The diffuse form of periventricular leucomalacia is known to be a leading aetiological factor of cerebral palsy, especially in infants with very low birth weight or those born prematurely (Bax et al., 2006; Platt et al., 2007). The underlying pathophysiological mechanisms of diffuse periventricular leucomalacia include hypoxic-ischaemic insult with excessive glutamatergic excitotoxicity and free radical injury to the immature oligodendrocytes or oligodendrocyte precursor cells. Maternal-fetal infections (Rezaie and Dean, 2002; Back et al., 2007) or chorioamnionitis are independent risk factors for cerebral palsy as well as leading causes of periventricular leucomalacia (Wu et al., 2003).

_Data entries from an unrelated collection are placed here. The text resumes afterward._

/-
Copyright: cell pub-balaban-gaps (YM BLITZ Y1, track G1), seat g1-p2 GEN 8 (unit `pub-balaban-gaps-g1-p2`).  Row (D4) NODE O,
OBJECT ∕ MECHANISM level, CARRIER-GENERIC (sequel of `D4WalkBlockShiftAlgebra`): FAITHFULNESS of the (3.52)-structured covariant
shift — `Δ_1 ⊗ 1 − Δ_W = V_W` for [B9] (3.50)'s covariant Laplacian with transport defects — and [B9] COR. 3.5's STEP for `V_W` on
ANY kernel carrying a value letter and forward-derivative letters in the (D4) block currency (backward letters by one-cube
relabelling), over any finite carrier with shift permutations.  HONEST FRAMING: elementary; nothing of Bałaban's `U′ = e^{iηA}` ∕
`V′(A)` constructed; (D4) NOT discharged (instance 0∕1); NOT BetaPertH, NOT continuum, NOT Clay.
-/
import Summits.QuantumFields.BalabanUV.Gaps.D4WalkBlockShiftAlgebra

/-!
# `Gaps.D4WalkBlockShiftStep` — faithfulness `Δ_1 ⊗ 1 − Δ_W = V_W` and [B9] Cor. 3.5's step for the covariant shift on any
# kernel with letters, carrier-generic (cell pub-balaban-gaps, seat g1-p2 gen 8)

HONEST DEPENDENCY (cell pub-balaban, verbatim): continuum YM on T⁴ ⇐ BetaPertH ∧ nine spine estimates (0/9 proved);
BetaPertH ⇐ (D1) ∧ (D4) ∧ CAP+tail.

* §1 faithfulness: `covLap` ((3.50) at `U = 1` with defects `W^±_μ`), `flatLap` (all defects zero), `Sfw_eq` (`S_μ ⊗ 1 = 1 + η(∂_μ ⊗ 1)`),
  `Sbw_mul_Sfw` (`S⁻S = 1`), `Sbw_eq`, **`flatLap_sub_covLap`** (`Δ_1 ⊗ 1 − Δ_W = V_W`, `η ≠ 0`) — 59b's §5 over any carrier;
* §2 **`blockWalkExpansion_covShift_of_letters`** — [B9] COR. 3.5's STEP FOR THE COVARIANT SHIFT ON ANY KERNEL `G` with the value
  letter `‖G‖_{Y,Y′} ≤ Ce^{−ρd₁}` and the forward derivative letters `‖(∂_μ ⊗ 1)G‖_{Y,Y′} ≤ Ce^{−ρd₁}` (`C, ρ ≥ 0`), shifts whose inverses
  move the cube by at most one, `η > 0`: for holomorphic defect families with the BOND window `ηα` and the DIVERGENCE window `η²α′`,
  every cube row sum `(μ, c_μ)`, `2μ ≤ ε`, `2μ ≤ ρ − ε − μ`, margin `c_μ(c_μ·1·(1·((α′ + Σ_ι α·covB ρ ι)C))c_μ)c_μ < 1`:
  `G(1 − V_W(u)G)⁻¹` is a block walk expansion at `(ε − 2μ, ρ − ε − 3μ, c_μC(1·(1−q)⁻¹)c_μ, ρ − 2μ)` with the relative derivative
  letters `covB ρ` and dominating distances — 59b's END with the flat letters as HYPOTHESES (instances: the one-scale torus family
  via 58, the nested family of junction J-3 via `D4WalkBlockFlatFibreMultiLevel` in `D4WalkBlockCovariantShiftMultiLevel`).
WHAT IT IS NOT.  The windows from (3.37) for `U′ = e^{iηA}`; the averaging corrections `F′₂`; (D4) instance 0∕1; words UNCHANGED.

References: T. Bałaban, Comm. Math. Phys. **99** (1985) 389–434 [B9], (3.23) p. 394, (3.50)–(3.54) pp. 400–401, (3.60)–(3.65)
pp. 402–403, Cor. 3.5 p. 407; Comm. Math. Phys. **116** (1988) [II], (1.11) p. 5.
-/

noncomputable section

namespace Summit.QuantumFields.BalabanUV.Gaps.D4WalkBlockShiftStep

open Metric Set Finset
open scoped Matrix
open Literature.MathematicalPhysics.QuantumFieldTheory.Balaban1983to89
open Literature.MathematicalPhysics.QuantumFieldTheory.Balaban1983to89.B9SectDWalk (DomBy)
open Literature.MathematicalPhysics.QuantumFieldTheory.Balaban1983to89.B9Thm34Ext (toB6)
open Literature.MathematicalPhysics.QuantumFieldTheory.Balaban1983to89.B9Thm37GlueTorus (torusGeom tdist1 tdist1_nonneg)
open Literature.MathematicalPhysics.QuantumFieldTheory.Balaban1983to89.TreeLengthTorus (TPt)
open Literature.MathematicalPhysics.QuantumFieldTheory.Balaban1983to89.B5TorusCover (UT)
open Literature.MathematicalPhysics.QuantumFieldTheory.Balaban1983to89.B11SectG (RowSum)
open Summit.QuantumFields.BalabanUV.Gaps.D4WalkBlock (blockNorm BlockWalkExpansion)
open Summit.QuantumFields.BalabanUV.Gaps.D4WalkBlockDerivative (blockWalkExpansion_perturb_of_derivLetters)
open Summit.QuantumFields.BalabanUV.Gaps.D4WalkBlockFlatLetters (blockWalkExpansion_const)
open Summit.QuantumFields.BalabanUV.Gaps.D4WalkBlockShiftAlgebra

variable {X : Type} {F : Type}
variable {ν : ℕ} {Kv : Fin ν → ℕ}

/-! ## §1. Faithfulness: `covShift = Δ_1 ⊗ 1 − Δ_W` for the covariant Laplacian (3.50) with defects -/

section Faithful
variable (X F) [Fintype X] [Fintype F] [DecidableEq X] [DecidableEq F] {ι : Type} [Fintype ι] (sh : ι → X ≃ X) (η : ℝ)
variable {E : Type*} [NormedAddCommGroup E] [NormedSpace ℂ E]
variable (Wp Wm : ι → E → X → Matrix F F ℂ)

/-- **THE COVARIANT LAPLACIAN WITH TRANSPORT DEFECTS** — (3.50) at `U = 1` with `R(U′_b) = 1 + W_b`:
`(Δ_Wλ)(x) = η⁻²Σ_μ(2λ(x) − (1 + W⁺_μ(x))λ(x + e_μ) − (1 + W⁻_μ(x))λ(x − e_μ))`. [cite: Balaban1985BackgroundPropagators, (3.50) p.400, (3.23) p.394] -/
def covLap (u : E) : Matrix (X × F) (X × F) ℂ :=
  (((η : ℂ)⁻¹) ^ 2) • ∑ μ, ((2 : ℂ) • (1 : Matrix (X × F) (X × F) ℂ) -
    (1 + fibD X F (Wp μ u)) * Sfw X F sh μ - (1 + fibD X F (Wm μ u)) * Sbw X F sh μ)

/-- The flat fibred Laplacian `Δ_1 ⊗ 1 = η⁻²Σ_μ(2 − S_μ − S⁻_μ)` (all defects zero). [cite: Balaban1985BackgroundPropagators, (3.23) p.394] -/
def flatLap : Matrix (X × F) (X × F) ℂ :=
  (((η : ℂ)⁻¹) ^ 2) • ∑ μ : ι, ((2 : ℂ) • (1 : Matrix (X × F) (X × F) ℂ) - Sfw X F sh μ - Sbw X F sh μ)

variable {X F sh η Wp Wm}

omit [Fintype X] [Fintype F] [Fintype ι] in
/-- **`S_μ ⊗ 1 = 1 + η(∂_μ ⊗ 1)`** (the definition of `Dfw`, solved for the shift; `η ≠ 0`). -/
theorem Sfw_eq (hη : η ≠ 0) (μ : ι) : Sfw X F sh μ = 1 + (η : ℂ) • Dfw X F sh η μ := by
  have hη' : (η : ℂ) ≠ 0 := by exact_mod_cast hη
  unfold Dfw
  rw [smul_smul, mul_inv_cancel₀ hη', one_smul, add_sub_cancel]

omit [Fintype ι] in
/-- **`S⁻_μS_μ = 1`** (`(x − e_μ) + e_μ = x`). -/
theorem Sbw_mul_Sfw (μ : ι) : Sbw X F sh μ * Sfw X F sh μ = 1 := by
  unfold Sbw Sfw
  rw [relab_mul_relab]
  have e : ((sh μ : X → X) ∘ ((sh μ).symm : X → X)) = id := by funext x; simp
  rw [e, relab_id]

omit [Fintype ι] in
/-- **`S⁻_μ = 1 − ηS⁻_μ(∂_μ ⊗ 1)`**. -/
theorem Sbw_eq (hη : η ≠ 0) (μ : ι) : Sbw X F sh μ = 1 - (η : ℂ) • (Sbw X F sh μ * Dfw X F sh η μ) := by
  have h := Sbw_mul_Sfw (X := X) (F := F) (sh := sh) μ
  rw [Sfw_eq hη, Matrix.mul_add, Matrix.mul_one, Matrix.mul_smul] at h
  rw [eq_sub_iff_add_eq]; exact h

omit [NormedAddCommGroup E] [NormedSpace ℂ E] in
/-- **FAITHFULNESS — `Δ_1 ⊗ 1 − Δ_W = V_W`**: the structured `covShift` IS the perturbation of (3.50)'s covariant Laplacian with
defects. [cite: Balaban1985BackgroundPropagators, (3.50)–(3.53) pp.400–401] -/
theorem flatLap_sub_covLap (hη : η ≠ 0) (u : E) :
    flatLap X F sh η - covLap X F sh η Wp Wm u = covShift X F sh η Wp Wm u := by
  have hη' : (η : ℂ) ≠ 0 := by exact_mod_cast hη
  have h1 : flatLap X F sh η - covLap X F sh η Wp Wm u =
      (((η : ℂ)⁻¹) ^ 2) • ∑ μ, (fibD X F (Wp μ u) * Sfw X F sh μ + fibD X F (Wm μ u) * Sbw X F sh μ) := by
    unfold flatLap covLap
    rw [← smul_sub, ← Finset.sum_sub_distrib]
    congr 1
    refine Finset.sum_congr rfl fun μ _ => ?_
    noncomm_ring
  rw [h1]
  have h2 : ∀ μ, fibD X F (Wp μ u) * Sfw X F sh μ + fibD X F (Wm μ u) * Sbw X F sh μ =
      (fibD X F (Wp μ u) + fibD X F (Wm μ u)) + (η : ℂ) • (fibD X F (Wp μ u) * Dfw X F sh η μ) -
        (η : ℂ) • (fibD X F (Wm μ u) * (Sbw X F sh μ * Dfw X F sh η μ)) := by
    intro μ
    conv_lhs => rw [Sfw_eq (X := X) (F := F) (sh := sh) hη μ, Sbw_eq (X := X) (F := F) (sh := sh) hη μ]
    rw [Matrix.mul_add, Matrix.mul_one, Matrix.mul_smul, Matrix.mul_sub, Matrix.mul_one, Matrix.mul_smul]
    abel
  simp_rw [h2]
  unfold covShift covCoeff₀
  rw [Fintype.sum_sum_type]
  simp only [covCoeff, covDop]
  rw [fibD_smul, fibD_sum]
  simp only [fibD_add, fibD_smul]
  rw [Finset.sum_sub_distrib, Finset.sum_add_distrib, smul_sub, smul_add, Finset.smul_sum, Finset.smul_sum,
    Finset.smul_sum]
  have e3 : ∀ μ, (((η : ℂ)⁻¹) ^ 2) • ((η : ℂ) • (fibD X F (Wp μ u) * Dfw X F sh η μ)) =
      (((η : ℂ)⁻¹) • fibD X F (Wp μ u)) * Dfw X F sh η μ := fun μ => by
    rw [smul_smul, Matrix.smul_mul, pow_two, mul_assoc, inv_mul_cancel₀ hη', mul_one]
  have e4 : ∀ μ, (((η : ℂ)⁻¹) ^ 2) • ((η : ℂ) • (fibD X F (Wm μ u) * (Sbw X F sh μ * Dfw X F sh η μ))) =
      -(((-((η : ℂ)⁻¹)) • fibD X F (Wm μ u)) * (Sbw X F sh μ * Dfw X F sh η μ)) := fun μ => by
    rw [smul_smul, Matrix.smul_mul, neg_smul, neg_neg, pow_two, mul_assoc, inv_mul_cancel₀ hη', mul_one]
  simp_rw [e3, e4, Finset.sum_neg_distrib, sub_neg_eq_add, ← Finset.smul_sum]
  abel

end Faithful

/-! ## §2. [B9] Cor. 3.5's step for the covariant shift on any kernel with value + forward-derivative letters -/

section Step
variable [Fintype X] [Fintype F] [DecidableEq X] [DecidableEq F] {ι : Type} [Fintype ι] {sh : ι → X ≃ X} {η : ℝ}
variable [∀ i, NeZero (Kv i)]
variable {dd N' : ℕ} {E : Type*} [NormedAddCommGroup E] [NormedSpace ℂ E]

/-- **[B9] COR. 3.5's STEP FOR THE COVARIANT SHIFT ON ANY KERNEL WITH LETTERS.**  Data: a cube map `cub`, shifts `sh μ` whose INVERSES
move the cube by at most one, a scale `η > 0`, a kernel `G` on `X × F` with the VALUE letter `‖G‖_{Y,Y′} ≤ Ce^{−ρd₁(Y,Y′)}` and the FORWARD
DERIVATIVE letters `‖(∂_μ ⊗ 1)G‖_{Y,Y′} ≤ Ce^{−ρd₁(Y,Y′)}` (`C, ρ ≥ 0`).  Then for every holomorphic defect family with the BOND window
`ηα` and the DIVERGENCE window `η²α′`, every cube row sum `(μ, c_μ)`, rates `0 ≤ μ`, `2μ ≤ ε`, `2μ ≤ ρ − ε − μ`, and the MARGIN
`c_μ(c_μ·1·(1·((α′ + Σ_ι α·covB ρ ι)C))c_μ)c_μ < 1`: `G(1 − V_W(u)G)⁻¹` is a block walk expansion at `(ε − 2μ, ρ − ε − 3μ,
c_μC(1·(1−q)⁻¹)c_μ, ρ − 2μ)` with the relative derivative letters `covB ρ` (backward ones relabelled: `blockNorm_relab_mul_le`) and
dominating distances — no constant depends on the carrier, `η⁻¹` or the fibre.
[cite: Balaban1985BackgroundPropagators, Cor. 3.5 p.407, (3.50)–(3.54) pp.400–401, (3.60)–(3.64) p.402; Balaban1988RG2Cluster, (1.11) p.5] -/
theorem blockWalkExpansion_covShift_of_letters (cub : X → UT Kv) (hη : 0 < η)
    (hsh : ∀ μ x, tdist1 Kv (cub ((sh μ).symm x)) (cub x) ≤ 1) (G : Matrix (X × F) (X × F) ℂ) {C ρ : ℝ} (hC : 0 ≤ C)
    (hρ : 0 ≤ ρ)
    (hG : ∀ Y Y', blockNorm (fun p : X × F => cub p.1) (fun p : X × F => cub p.1) G Y Y' ≤ C * Real.exp (-(ρ * tdist1 Kv Y Y')))
    (hDG : ∀ μ Y Y', blockNorm (fun p : X × F => cub p.1) (fun p : X × F => cub p.1) (Dfw X F sh η μ * G) Y Y' ≤
      C * Real.exp (-(ρ * tdist1 Kv Y Y')))
    (c₀ : B13.Consts) (Xs : Finset (UT Kv)) (R : ℝ) (Wp Wm : ι → E → X → Matrix F F ℂ) (α α' ε μ cμ : ℝ)
    (hWph : ∀ ν x a b, DifferentiableOn ℂ (fun u => Wp ν u x a b) (ball (0 : E) R))
    (hWmh : ∀ ν x a b, DifferentiableOn ℂ (fun u => Wm ν u x a b) (ball (0 : E) R)) (hα : 0 ≤ α) (hα' : 0 ≤ α')
    (hWp : ∀ ν, ∀ u ∈ ball (0 : E) R, ∀ x a, ∑ b, ‖Wp ν u x a b‖ ≤ η * α)
    (hWm : ∀ ν, ∀ u ∈ ball (0 : E) R, ∀ x a, ∑ b, ‖Wm ν u x a b‖ ≤ η * α)
    (hdiv : ∀ u ∈ ball (0 : E) R, ∀ x a, ∑ b, ‖(∑ ν, (Wp ν u x + Wm ν u x)) a b‖ ≤ η ^ 2 * α')
    (hμ : 0 ≤ μ) (hμε : 2 * μ ≤ ε) (hμκ : 2 * μ ≤ ρ - ε - μ) (hcμ : 0 ≤ cμ)
    (hrow : RowSum (toB6 (torusGeom Kv 0 0 0) 0 True) μ cμ)
    (hq : cμ * (cμ * 1 * (1 * ((α' + ∑ j : ι ⊕ ι, α * covB ρ j) * C)) * cμ) * cμ < 1) :
    ∃ (W : Type) (T : W → (TPt dd N' → ℂ) → E → Matrix (X × F) (X × F) ℂ) (SX' : Set W) (A' : W → ℝ)
      (D' : W → UT Kv → UT Kv → ℝ),
      BlockWalkExpansion c₀ (fun p : X × F => cub p.1) (fun p : X × F => cub p.1)
        (fun (_ : TPt dd N' → ℂ) u => G * (1 - covShift X F sh η Wp Wm u * G)⁻¹) Xs R (ε - 2 * μ) (ρ - ε - μ - 2 * μ)
        (cμ * C * (1 * (1 - cμ * (cμ * 1 * (1 * ((α' + ∑ j : ι ⊕ ι, α * covB ρ j) * C)) * cμ) * cμ)⁻¹) * cμ)
        T SX' A' D' (ρ - 2 * μ) ∧
      (∀ (j : ι ⊕ ι) ω (σ : TPt dd N' → ℂ), (∀ i, ‖σ i‖ ≤ Real.exp c₀.κ₁) → ∀ u ∈ ball (0 : E) R, ∀ Y Y',
        blockNorm (fun p : X × F => cub p.1) (fun p : X × F => cub p.1) (covDop X F sh η j * T ω σ u) Y Y' ≤
          covB (ι := ι) ρ j * (A' ω * Real.exp (-((ρ - 2 * μ) * D' ω Y Y')))) ∧
      ∀ ω, DomBy (toB6 (torusGeom Kv 0 0 0) 0 True) (D' ω) := by
  -- the kernel as a one-term expansion at walk rate ρ, window ε, torus rate ρ − ε − μ
  have hW := blockWalkExpansion_const (dd := dd) (N' := N') (E := E) c₀ (fun p : X × F => cub p.1) Xs G R
    (ε := ε) (κ := ρ - ε - μ) (ρ := ρ) hC (by linarith) hG
  -- derivative letters: forward (B = 1) by hypothesis, backward-relabelled (B = e^{ρ}) by §2
  have hD : ∀ (j : ι ⊕ ι) (ω : Unit) (σ : TPt dd N' → ℂ), (∀ i, ‖σ i‖ ≤ Real.exp c₀.κ₁) → ∀ u ∈ ball (0 : E) R,
      ∀ Y Y' : UT Kv,
        blockNorm (fun p : X × F => cub p.1) (fun p : X × F => cub p.1) (covDop X F sh η j * G) Y Y' ≤
          covB (ι := ι) ρ j * (C * Real.exp (-(ρ * tdist1 Kv Y Y'))) := by
    intro j _ σ _ u _ Y Y'
    cases j with
    | inl ν =>
        show blockNorm _ _ (Dfw X F sh η ν * G) Y Y' ≤ 1 * _
        rw [one_mul]; exact hDG ν Y Y'
    | inr ν =>
        show blockNorm _ _ (Sbw X F sh ν * Dfw X F sh η ν * G) Y Y' ≤ Real.exp ρ * _
        rw [Matrix.mul_assoc]
        have h := blockNorm_relab_mul_le (F := F) cub ((sh ν).symm : X → X) (hsh ν) (Dfw X F sh η ν * G) hC hρ
          (fun Y Y' => hDG ν Y Y') Y Y'
        calc _ ≤ _ := h
          _ = _ := by ring
  exact blockWalkExpansion_perturb_of_derivLetters (Dop := covDop X F sh η) (B := covB (ι := ι) ρ) hW (fun _ Y Y' => le_rfl)
    (fun j => by cases j <;> simp only [covB] <;> positivity) hD (covShift_holo hWph hWmh) hα' (fun _ => hα)
    (covShift_dominated cub hη hα hα' hWp hWm hdiv) hμ hμε hμκ (by linarith) hC hcμ hrow hq

end Step

end Summit.QuantumFields.BalabanUV.Gaps.D4WalkBlockShiftStep

end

The severity of white matter injury as seen on conventional MRI is considered to be closely correlated with motor dysfunction in patients with periventricular leucomalacia. However, this relationship is still debatable since patients with periventricular leucomalacia do not always have neurological abnormalities, and structural abnormalities may not be seen on conventional MRI in patients with spastic diplegic cerebral palsy (Olsen et al., 1997). In addition, it is still controversial whether corticospinal tract injury is related to motor dysfunction in patients with periventricular leucomalacia and spastic diplegic cerebral palsy. Previous reports demonstrated a significant correlation of corticospinal tract injury with neurological impairments (Kidokoro et al., 2008; Murakami et al., 2008), whereas Hoon et al. (2009) reported that motor dysfunction is more related to thalamocortical injury with abnormal sensorimotor connections rather than corticospinal tract injury itself. Therefore, pathophysiological mechanisms involved in motor impairment in patients with periventricular leucomalacia need to be further elucidated. However, these controversial results might have been resulted from limitations of the analytic method used; conventional MRI technique is not sensitive to detect subtle white matter injury and it is also difficult to identify individual white matter tract injury precisely, in particular, corticospinal tract injury. Although diffusion tensor imaging with tractography enables correct localization of individual tract injury, most of the previous results were derived from region of interest based analysis method, which is less sensitive than voxelwise analysis.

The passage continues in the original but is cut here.